Thanks for reaching out to us.

Kindly share us the complete reproducer, so that we could troubleshoot the issue from end.

In addition, for your information, Below function is used to reduce a real symmetric matrix to tridiagonal form. (Attaching the developer link for your reference)

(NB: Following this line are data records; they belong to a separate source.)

set_option backward.isDefEq.respectTransparency false in
/-- Clearing denominators in the left inverse: a matrix `ψ` over `A` with
`ψ · (∂x_j/∂x_i) = a^E · 1` (Stacks 07EZ, proof of (e): "writing this left inverse in terms of
the basis `f_1, …, f_c` and clearing denominators we find `ψ₀ : A^{⊕ n+r} → A^{⊕ c}` such that
… is multiplication by `a^{e_0}`"). [cite: StacksProject, Tag 07EZ] -/
theorem exists_matrix_mul_jacobian [Fintype ι] [Algebra.FormallySmooth R (Localization.Away a)]
    {c : ℕ} (x : Fin c → G.toExtension.ker)
    (b : Module.Basis (Fin c) (Localization.Away a) (LocCot G a))
    (hb : ∀ k, b k = (1 : Localization.Away a) ⊗ₜ[A] Algebra.Extension.Cotangent.mk (x k)) :
    ∃ (E : ℕ) (ψ : Fin c → ι → A), ∀ k j : Fin c,
      ∑ i, ψ k i * aeval G.val (pderiv i (x j).val) = if j = k then a ^ E else 0 := by
  obtain ⟨σ, hσ⟩ := exists_sigma G a (R := R)
  -- `ψ₀ k i := b.repr (σ i) k` satisfies `∑ i (∂_i x_j) ψ₀ k i = δ_{jk}` in `A_a`
  have h1 : ∀ k j : Fin c, ∑ i, algebraMap A (Localization.Away a)
      (aeval G.val (pderiv i (x j).val)) * b.repr (σ i) k = if j = k then 1 else 0 := by
    intro k j
    have := congrArg (fun m => b.repr m k) (hσ (x j))
    simp only [map_sum, map_smul, Finsupp.coe_finsetSum, Finset.sum_apply, Finsupp.smul_apply,
      smul_eq_mul] at this
    rw [← this, ← hb j, b.repr_self, Finsupp.single_apply]
  obtain ⟨s, hs⟩ := IsLocalization.exist_integer_multiples_of_finite (Submonoid.powers a)
    (fun ki : Fin c × ι => b.repr (σ ki.2) ki.1)
  choose u hu using fun ki => RingHom.mem_rangeS.mp (hs ki)
  obtain ⟨e4, he4⟩ := (Submonoid.mem_powers_iff _ _).mp s.2
  -- `Δ k j := ∑ i u (k,i) ∂_i x_j - δ_{jk} s` maps to zero in `A_a`
  have h2 : ∀ kj : Fin c × Fin c, ∃ n : ℕ, a ^ n * (∑ i, u (kj.1, i) *
      aeval G.val (pderiv i (x kj.2).val) - if kj.2 = kj.1 then (s : A) else 0) = 0 := by
    rintro ⟨k, j⟩
    have hz : algebraMap A (Localization.Away a) (∑ i, u (k, i) *
        aeval G.val (pderiv i (x j).val) - if j = k then (s : A) else 0) = 0 := by
      rw [map_sub, map_sum]
      simp_rw [map_mul, hu, smul_mul_assoc, ← Finset.smul_sum]
      simp_rw [mul_comm (b.repr (σ _) k)]
      rw [h1 k j]
      split_ifs
      · rw [Algebra.smul_def, mul_one, sub_self]
      · rw [smul_zero, map_zero, sub_self]
    obtain ⟨m, hm⟩ := (IsLocalization.map_eq_zero_iff (Submonoid.powers a)
      (Localization.Away a) _).mp hz
    obtain ⟨n, hn⟩ := (Submonoid.mem_powers_iff _ _).mp m.2
    exact ⟨n, by rw [hn]; exact hm⟩
  obtain ⟨n₀, hn₀⟩ := exists_pow_mul_eq_zero_of_forall a _ h2
  refine ⟨n₀ + e4, fun k i => a ^ n₀ * u (k, i), fun k j => ?_⟩
  have h3 := hn₀ (k, j)
  rw [mul_sub, sub_eq_zero, Finset.mul_sum] at h3
  simp only at h3
  simp_rw [mul_assoc]
  rw [h3]
  split_ifs
  · rw [← he4, pow_add]
  · rw [mul_zero]

variable {G a} in
/-- Rescaling a basis of `(J/J²)_a` so that it consists of elements `1 ⊗ x̄_k`, `x_k ∈ J`
(Stacks 07EZ, proof of (e): "Choose `f_1, …, f_c ∈ J` which map to a basis of `(J/J²)_a`").
[cite: StacksProject, Tag 07EZ] -/
theorem exists_basis_tmul_mk {c : ℕ}
    (b : Module.Basis (Fin c) (Localization.Away a) (LocCot G a)) :
    ∃ (x : Fin c → G.toExtension.ker)
      (b' : Module.Basis (Fin c) (Localization.Away a) (LocCot G a)),
      ∀ k, b' k = (1 : Localization.Away a) ⊗ₜ[A] Algebra.Extension.Cotangent.mk (x k) := by
  have hsurj := fun k => IsLocalizedModule.surj (Submonoid.powers a)
    (TensorProduct.mk A (Localization.Away a) G.toExtension.Cotangent 1) (b k)
  choose ms hms using hsurj
  choose z hz using fun k => Algebra.Extension.Cotangent.mk_surjective (ms k).1
  have hunit : ∀ k, IsUnit (algebraMap A (Localization.Away a) ((ms k).2 : A)) :=
    fun k => IsLocalization.map_units _ (ms k).2
  refine ⟨z, b.unitsSMul fun k => (hunit k).unit, fun k => ?_⟩
  rw [Module.Basis.unitsSMul_apply, Units.smul_def, IsUnit.unit_spec, algebraMap_smul,
    ← Submonoid.smul_def, hms k, TensorProduct.mk_apply, hz]

set_option backward.isDefEq.respectTransparency false in
/-- Stacks 07EZ (e) when `A_a ≠ 0` (the main case). [cite: StacksProject, Tag 07EZ] -/
theorem isStrictlyStandard_pow_of_nontrivial [Algebra.FinitePresentation R A] (a : A)
    [Algebra.FormallySmooth R (Localization.Away a)]
    [Module.IsStablyFree (Localization.Away a) (Ω[Localization.Away a⁄R])]
    [Nontrivial (Localization.Away a)] :
    ∃ e₀ : ℕ, ∀ e, e₀ ≤ e → IsStrictlyStandard R (a ^ e) := by
  classical
  -- a finite presentation `P₀` of `A` with `n` generators (Stacks: `A = R[x_1, …, x_n]/I`)
  obtain ⟨n, m₀, ⟨P₀⟩⟩ := Algebra.Presentation.exists_presentation_fin R A
  -- `(I/I²)_a ⊕ A_a^r` is free (Stacks: "`(I/I²)_a` is stably free")
  obtain ⟨r, hr⟩ := exists_free_locCot_prod_pi P₀.toGenerators a (R := R)
  -- enlarged generators `G`: `J = (I, x_{n+1}, …, x_{n+r})`, `(J/J²)_a` free
  obtain ⟨G, hGfree⟩ : ∃ G : Algebra.Generators R A (Fin (n + r)),
      Module.Free (Localization.Away a) (LocCot G a) :=
    ⟨extendZero P₀.toGenerators r, free_locCot_extendZero P₀.toGenerators r a hr⟩
  haveI : Module.Finite A G.toExtension.Cotangent :=
    Algebra.Extension.Cotangent.finite G.fg_ker_of_finitePresentation
  haveI : Module.Finite A G.toExtension.CotangentSpace :=
    Module.Finite.of_basis G.cotangentSpaceBasis
  -- a basis `1 ⊗ x̄_1, …, 1 ⊗ x̄_c` of `(J/J²)_a` with `x_k ∈ J`
  obtain ⟨c, b₀⟩ : Σ c : ℕ, Module.Basis (Fin c) (Localization.Away a) (LocCot G a) :=
    ⟨_, Module.finBasis _ _⟩
  obtain ⟨x, b, hb⟩ := exists_basis_tmul_mk b₀
  -- generators `g_1, …, g_t` of `J`
  obtain ⟨t, g, hg⟩ :=
    Submodule.fg_iff_exists_fin_generating_family.mp G.fg_ker_of_finitePresentation
  have hgmem : ∀ j, g j ∈ G.ker := fun j => hg ▸ Submodule.subset_span ⟨j, rfl⟩
  -- the presentation `A = R[x_1, …, x_{n+r}]/(x_1, …, x_c, g_1, …, g_t)`
  let rel : Fin (c + t) → G.Ring := Fin.append (fun k => (x k).val) g
  have hrel_left : ∀ k, rel (Fin.castAdd t k) = (x k).val := fun k => Fin.append_left _ _ k
  have hrel_right : ∀ j, rel (Fin.natAdd c j) = g j := fun j => Fin.append_right _ _ j
  have hspan : Ideal.span (Set.range rel) = G.ker := by
    apply le_antisymm
    · rw [Ideal.span_le]
      rintro _ ⟨j, rfl⟩
      induction j using Fin.addCases with
      | left k => rw [hrel_left]; exact (x k).2
      | right j => rw [hrel_right]; exact hgmem j
    · intro f hf
      rw [← hg] at hf
      refine Submodule.span_mono ?_ hf
      rintro _ ⟨j, rfl⟩
      exact ⟨Fin.natAdd c j, hrel_right j⟩
  let Pf : Algebra.Presentation R A (Fin (n + r)) (Fin (c + t)) :=
    { toGenerators := G, relation := rel, span_range_relation_eq_ker := hspan }
  have hcm : c ≤ c + t := Nat.le_add_right c t
  have hcn : c ≤ n + r := by
    have h1 := LinearMap.finrank_le_finrank_of_injective (dL_injective G a (R := R))
    rw [Module.finrank_eq_card_basis b, Module.finrank_eq_card_basis
      (G.cotangentSpaceBasis.baseChange (Localization.Away a)), Fintype.card_fin,
      Fintype.card_fin] at h1
    exact h1
  have hcast : ∀ k : Fin c, Fin.castLE hcm k = Fin.castAdd t k := fun k => Fin.ext rfl
  have hrel_castLE : ∀ k, Pf.relation (Fin.castLE hcm k) = (x k).val := fun k => by
    change rel (Fin.castLE hcm k) = _
    rw [hcast, hrel_left]
  -- (16.2.3.4) for large powers
  have h34 : ∀ j : Fin t, ∃ E : ℕ, ∀ e, E ≤ e → G.σ a ^ e * g j ∈
      Ideal.span (Set.range fun k => (x k).val) ⊔ G.ker ^ 2 := fun j =>
    exists_pow_mul_mem_span_sup G a x b hb (g j) (hgmem j)
  choose E hE using h34
  -- (16.2.3.3) for large powers
  obtain ⟨E', ψ, hψ⟩ := exists_matrix_mul_jacobian G a x b hb (R := R)
  have hmat : (Matrix.of ψ) * (Matrix.of fun i j => aeval G.val (pderiv i (x j).val)) =
      a ^ E' • (1 : Matrix (Fin c) (Fin c) A) := by
    ext k j
    rw [Matrix.mul_apply, Matrix.smul_apply, Matrix.one_apply, smul_eq_mul, mul_ite, mul_one,
      mul_zero]
    simp only [Matrix.of_apply]
    rw [hψ k j]
    exact if_congr eq_comm rfl rfl
  have hpow := pow_eq_sum_minors_of_mul_eq _ _ _ hmat
  have hminor : ∀ p : Fin c → Fin (n + r),
      (Matrix.of fun i j => (Matrix.of fun i j => aeval G.val (pderiv i (x j).val)) (p i) j).det
        = aeval Pf.val (jacobianMinor Pf.relation hcm p) := by
    intro p
    rw [jacobianMinor, AlgHom.map_det, AlgHom.mapMatrix_apply]
    congr 1
    ext i j
    simp only [Matrix.of_apply, Matrix.map_apply, hrel_castLE]
    rfl
  refine ⟨E' * c + ∑ j, E j, fun e he => ⟨n + r, c + t, Pf, c, hcn, hcm, ?_, ?_⟩⟩
  · -- (16.2.3.3)
    have he1 : E' * c ≤ e := le_trans (Nat.le_add_right _ _) he
    refine ⟨fun p => a ^ (e - E' * c) * ∏ i, ψ i (p i), ?_⟩
    rw [show a ^ e = a ^ (e - E' * c) * (a ^ E') ^ c by
      rw [← pow_mul, ← pow_add, Nat.sub_add_cancel he1], hpow, Finset.mul_sum]
    refine Finset.sum_congr rfl fun p _ => ?_
    rw [hminor p, mul_assoc]
    simp only [Matrix.of_apply]
  · -- (16.2.3.4)
    refine liftCond_of_exists (G.σ a ^ e) (by rw [map_pow, G.aeval_val_σ]) fun j hj => ?_
    obtain ⟨j', rfl⟩ : ∃ j' : Fin t, Fin.natAdd c j' = j :=
      ⟨⟨j - c, by omega⟩, Fin.ext (by simp only [Fin.natAdd_mk]; omega)⟩
    have he2 : E j' ≤ e := le_trans (le_trans
      (Finset.single_le_sum (fun _ _ => Nat.zero_le _) (Finset.mem_univ j'))
      (Nat.le_add_left _ _)) he
    have hx : Set.range (Pf.relation ∘ Fin.castLE hcm) = Set.range fun k => (x k).val := by
      congr 1
      funext k
      exact hrel_castLE k
    have hrelj : Pf.relation (Fin.natAdd c j') = g j' := hrel_right j'
    rw [hx, hrelj]
    exact hE j' e he2

end Assembly

end Stacks07EZ

section Public

variable {R A : Type u} [CommRing R] [CommRing A] [Algebra R A]

open Stacks07EZ

/-- **Stacks, Lemma 07EZ (e)** (= Lemma 16.3.7 (e) of *Smoothing Ring Maps*): let `R → A` be
of finite presentation and `a ∈ A` such that `A_a` is smooth over `R` and `Ω_{A_a/R}` is stably
free (condition (2)); then the elements `a^e`, `e ≥ e₀`, are strictly standard in `A` over
`R` (Definition 07C7, `IsStrictlyStandard`). We assume only formal smoothness of `A_a` (which,
`A` being of finite presentation, is the same as smoothness). Proof as in loc. cit.: split
exactness of `0 → (I/I²)_a → ⊕ A_a dx_i → Ω_{A_a/R} → 0`, `(I/I²)_a` stably free, dummy
generators make `(J/J²)_a` free on `f_1, …, f_c ∈ J`, clearing denominators gives (16.2.3.4)
for `a^e` and a matrix `ψ₀` with `ψ₀ ∘ (∂f_j/∂x_i) = a^{e₀}`, whence (16.2.3.3) for `a^{ce₀}`
by Lemma 07ET (Cauchy–Binet, Algebra 07DQ). [cite: StacksProject, Tag 07EZ] -/
theorem Stacks07EZ_isStrictlyStandard_pow [Algebra.FinitePresentation R A] (a : A)
    [Algebra.FormallySmooth R (Localization.Away a)]
    [Module.IsStablyFree (Localization.Away a) (Ω[Localization.Away a⁄R])] :
    ∃ e₀ : ℕ, ∀ e, e₀ ≤ e → IsStrictlyStandard R (a ^ e) := by
  rcases subsingleton_or_nontrivial (Localization.Away a) with h | h
  · have h0 : (0 : A) ∈ Submonoid.powers a :=
      (IsLocalization.subsingleton_iff (M := Submonoid.powers a) (S := Localization.Away a)).mp h
    obtain ⟨n, hn⟩ := (Submonoid.mem_powers_iff _ _).mp h0
    exact isStrictlyStandard_pow_of_isNilpotent ⟨n, hn⟩
  · exact isStrictlyStandard_pow_of_nontrivial a

/-- **Stacks, Lemma 07EZ, (3) ⇒ (e)**: if `A_a` is smooth over `R` with `Ω_{A_a/R}` free, then
`a^e` is strictly standard in `A` over `R` for all large `e` (the form used in the proof of
Lemma 07FE: "`C_{x_i}` is a smooth `R`-algebra with `Ω_{C_{x_i}/R}` free. Hence we can find
`c > 0` such that `x_i^c` is strictly standard in `C/R`"). [cite: StacksProject, Tag 07EZ] -/
theorem Stacks07EZ_isStrictlyStandard_pow_of_free [Algebra.FinitePresentation R A] (a : A)
    [Algebra.Smooth R (Localization.Away a)]
    [Module.Free (Localization.Away a) (Ω[Localization.Away a⁄R])] :
    ∃ e₀ : ℕ, ∀ e, e₀ ≤ e → IsStrictlyStandard R (a ^ e) :=
  haveI : Algebra.FormallySmooth R (Localization.Away a) := Algebra.Smooth.formallySmooth
  Stacks07EZ_isStrictlyStandard_pow a

/-- A single exponent: some power of `a` is strictly standard. [cite: StacksProject, Tag 07EZ] -/
theorem Stacks07EZ_exists_isStrictlyStandard_pow [Algebra.FinitePresentation R A] (a : A)
    [Algebra.FormallySmooth R (Localization.Away a)]
    [Module.IsStablyFree (Localization.Away a) (Ω[Localization.Away a⁄R])] :
    ∃ e : ℕ, 0 < e ∧ IsStrictlyStandard R (a ^ e) := by
  obtain ⟨e₀, h⟩ := Stacks07EZ_isStrictlyStandard_pow a (R := R)
  exact ⟨e₀ + 1, Nat.succ_pos _, h _ (Nat.le_succ _)⟩

end Public

end Literature.AlgebraicGeometry.Resolution

end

lapack_int LAPACKE_dsytrd (int matrix_layout, char uplo, lapack_int n, double* a, lapack_int lda, double* d, double* e, double* tau);

https://www.intel.com/content/www/us/en/develop/documentation/onemkl-developer-reference-c/top/lapack-routines/lapack-least-squares-and-eigenvalue-problem/lapack-least-square-eigenvalue-problem-computation/symmetric-eigenvalue-problems-lapack-computation/sytrd.html

To compute all eigenvalues and optionally, to compute all eigenvectors of a real symmetric matrix using divide and conquer algorithm below function is used. (Attaching the developer reference link for your reference)

lapack_int LAPACKE_dsyevd (int matrix_layout, char jobz, char uplo, lapack_int n, double* a, lapack_int lda, double* w);

https://www.intel.com/content/www/us/en/develop/documentation/onemkl-developer-reference-c/top/lapack-routines/lapack-least-squares-and-eigenvalue-problem/lapack-least-squares-eigenvalue-problem-driver/symmetric-eigenvalue-problems-lapack-driver/syevd.html

Besides this, you can refer to examples over path C:\Program Files (x86)\Intel\oneAPI\mkl\latest\examples\examples_core_c.zip\c\lapack\source\

Best Regards,

Shanmukh.SS

Hi,

Reminder:

Has the solution provided helped? Is your issue resolved? Please let us know if the issue still persists.

Best Regards,

Shanmukh.SS

Many thanks for the reply. I did try LAPACKE_dsyevd  and it works!. I didn't know there were two categories of functions, computational routines and driver routines. The latter is probably is more suitable for my application. But I have not got the computational routine working (see the beginning of the post). My understanding is that after the decomposition into tridiagonal matrix, the results stored in array 'd' should be the eigenvalues. But in my case, it is not.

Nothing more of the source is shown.